**INFORMATION SUPPLIED**
import Summits.ResolutionOfSingularities.ResolutionOfSingularities.Theorems.HilbertSamuelEliminationSigmaMaxModificationsCorridor3WLadderMovingIsoDefs
import HarnessLib

/-!
# [OURS · L1 W4.2] MODULE `Corridor3WLadderMovingAlt` (crux chain w42) — part 1/2: the ALTERNATION row `WtopAltM`

DEAL D16 «TRICHOTOMY COVER + ALT ROW» (res-L1-w42-plan-1 RULINGS v3.12-4 (V) 2026-08-27T08:49:06Z → res-type-012, namespace owner of
`…Cruxes.SigmaMaxModifications.IdeasL1Idea2R4`, the r4 vocabulary `…Corridor3WLadderMovingIsoDefs` p500943 / `…MovingIso` p501384).
THE FINDING of (V): the typed rows (b)/(c)/(c-rep) and Ev-NonIso quantify over NEVER-isolated chains, the kernel + D7 cover EVENTUALLY-isolated
chains; chains that are isolated infinitely often AND non-isolated infinitely often («ALTERNATING») are covered by no typed sub-row — so the
pointed stub's by-name closer needs an ALTERNATION input.  This file types it, with the binders of `WtopRecIsoM` /
`MaxOriginNoMovingRecurrentNearChainAtQ` and the SECOND recurrence added (generic functional `NoMovingAlternatingNearChainFrom`, origin row
`MaxOriginNoMovingAlternatingNearChainAtQ`, and `WtopAltM p Q` = level `3`, grade `ē ≥ 3`, `B = Iso 3`).  Part 2/2 PROVES the trichotomy
cover `wtop3PointedM_of_trichotomy : (∀ Q, WtopEvIsoM p Q) → WtopEvNonIsoM p QPointed → WtopAltM p QPointed → Wtop3PointedM p` (+ nonpointed
twin, + `wtop3PointedM_of_kernel` with D7 by name) = the POINTED STUB'S CLOSER SHAPE OF RECORD (CRUX-PLAN v3.8).  The ALT LAW itself
(`NoRecurrentIsoPointBirth3 → WtopAltM`, transition lemma «iso → non-iso = a fibre birth at an isolated point-step») is DEAL D17 (res-type-071);
`WtopAltM` is OPEN content (OURS row), consumed BY NAME.  OURS; NOT statements of [CossartJannsenSaito2020] nor of the manuscript
[Hironaka2017]; AI typing, weaker than expert review.
-/

set_option linter.dupNamespace false

open CategoryTheory AlgebraicGeometry TopologicalSpace
open Summit.ResolutionOfSingularities.ResolutionOfSingularities.Theorems.CampaignW42
open Literature.AlgebraicGeometry.Resolution Literature.RingTheory.HilbertSamuel
open Literature.AlgebraicGeometry.CossartJannsenSaito2020
open Summit.ResolutionOfSingularities.ResolutionOfSingularities.Theses.HilbertSamuelElimination
open Summit.ResolutionOfSingularities.ResolutionOfSingularities.Theorems.SigmaMaxModificationsCorridor3
open Summit.ResolutionOfSingularities.ResolutionOfSingularities.Theorems.SigmaMaxModificationsCorridor3.Moving
open Summit.ResolutionOfSingularities.ResolutionOfSingularities.Theorems.SigmaMaxModificationsCorridor3.Helpers (QPointed)

namespace Summit.ResolutionOfSingularities.ResolutionOfSingularities.Cruxes.SigmaMaxModifications.IdeasL1Idea2R4

universe u

/-! ## The alternation functional and rows -/

/-- [OURS] «No MOVING `G`-chain from `s₀` that visits `B` infinitely often AND leaves `B` infinitely often» — the tree's
`NoMovingRecurrentNearChainFrom R N ν s₀ G B` (p496136) with the second recurrence `∀ n, ∃ m ≥ n, ¬ B (c m)` added; the third piece of the
trichotomy «eventually `B` / eventually `¬ B` / alternating» of a moving chain (part 2/2 `noMovingNearChainFrom_iff_trichotomy`). [folklore] -/
def NoMovingAlternatingNearChainFrom (R : ∀ S : Scheme.{u}, CentreSeq S → Prop) (N : ℕ) (ν : ℕ → ℕ)
    (s₀ : MarkedStage.{u}) (G B : MarkedStage.{u} → Prop) : Prop :=
  ¬ ∃ c : ℕ → MarkedStage.{u}, Reaches R N ν s₀ (c 0) ∧ (∀ n, CanonicalNearStep R N ν (c n) (c (n + 1))) ∧
      (∀ n, G (c n)) ∧ (∀ n, ∃ m, n ≤ m ∧ (c m).IsBlownUp R N ν) ∧
      (∀ n, ∃ m, n ≤ m ∧ B (c m)) ∧ ∀ n, ∃ m, n ≤ m ∧ ¬ B (c m)

/-- [OURS] `Q`-origin form of the moving-alternating row (binders exactly those of `MaxOriginNoMovingRecurrentNearChainAtQ`, p496136).
[folklore] -/
def MaxOriginNoMovingAlternatingNearChainAtQ (p N : ℕ) (Q : ℕ → (ℕ → ℕ) → ∀ X : Scheme.{u}, X → Prop)
    (G B : MarkedStage.{u} → Prop) : Prop :=
  ∀ (R : ∀ S : Scheme.{u}, CentreSeq S → Prop), OracleFunctional R → OracleAdmissible R →
  ∀ (ν : ℕ → ℕ) (X : Scheme.{u}) [IsLocallyNoetherian X] (x : X), IsMaximalOrigin p N ν X x → Q N ν X x →
    NoMovingAlternatingNearChainFrom R N ν (MarkedStage.init X x) G B

/-- [OURS · L1 W4.2 · D16] **ALT — THE ALTERNATION ROW `WtopAltM p Q`**: no MOVING chain of canonical near steps of grade `ē ≥ 3` from a
`Q`-maximal origin of characteristic `p` at level `3` that is ISOLATED in the Hilbert–Samuel locus infinitely often AND NON-isolated infinitely
often (infinitely many «excursions» iso → non-iso → … → iso).  OPEN (OURS claim): by DEAL D17 (res-type-071) an iso → non-iso transition is a
FIBRE BIRTH AT AN ISOLATED POINT-STEP inside `ℙ(Dir_{x_m}) ≅ ℙ²_κ` (`IsFibreBirthAt`, res-type-067 p513551), so `WtopAltM` follows from the
eventual law `NoRecurrentIsoPointBirth3` («fibre births at isolated point-steps do not recur»); what should DECREASE across an excursion is the
ideation seed of round 8.  Vacuity audit (RULINGS v3.12-4 (V)): at `Q = QPointed` the origin is isolated at stage `0`, so every alternating chain
has a first excursion — not vacuous.  The trichotomy cover of part 2/2 makes it the third input of the pointed stub's closer.  NOT a statement
of [CossartJannsenSaito2020] (pointer: the dimension-2 analogue is the interleaving of Thm. 6.35's strata steps with Thm. 6.40's units).
[cite: CossartJannsenSaito2020, Thm. 6.35, Thm. 6.40, Rem. 6.29 (pointers)] -/
def WtopAltM (p : ℕ) (Q : ℕ → (ℕ → ℕ) → ∀ X : Scheme.{u}, X → Prop) : Prop :=
  MaxOriginNoMovingAlternatingNearChainAtQ.{u} p 3 Q (fun s => 3 ≤ s.geomDirDim) fun s => Iso 3 s

end Summit.ResolutionOfSingularities.ResolutionOfSingularities.Cruxes.SigmaMaxModifications.IdeasL1Idea2R4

**WHAT THE TASK REQUIRES**
Search the preceding listing for "recurrence" and extract every line where it is found.

**RESPONSE TO THIS TASK**
`MaxOriginNoMovingRecurrentNearChainAtQ` and the SECOND recurrence added (generic functional `NoMovingAlternatingNearChainFrom`, origin row
`NoMovingRecurrentNearChainFrom R N ν s₀ G B` (p496136) with the second recurrence `∀ n, ∃ m ≥ n, ¬ B (c m)` added; the third piece of the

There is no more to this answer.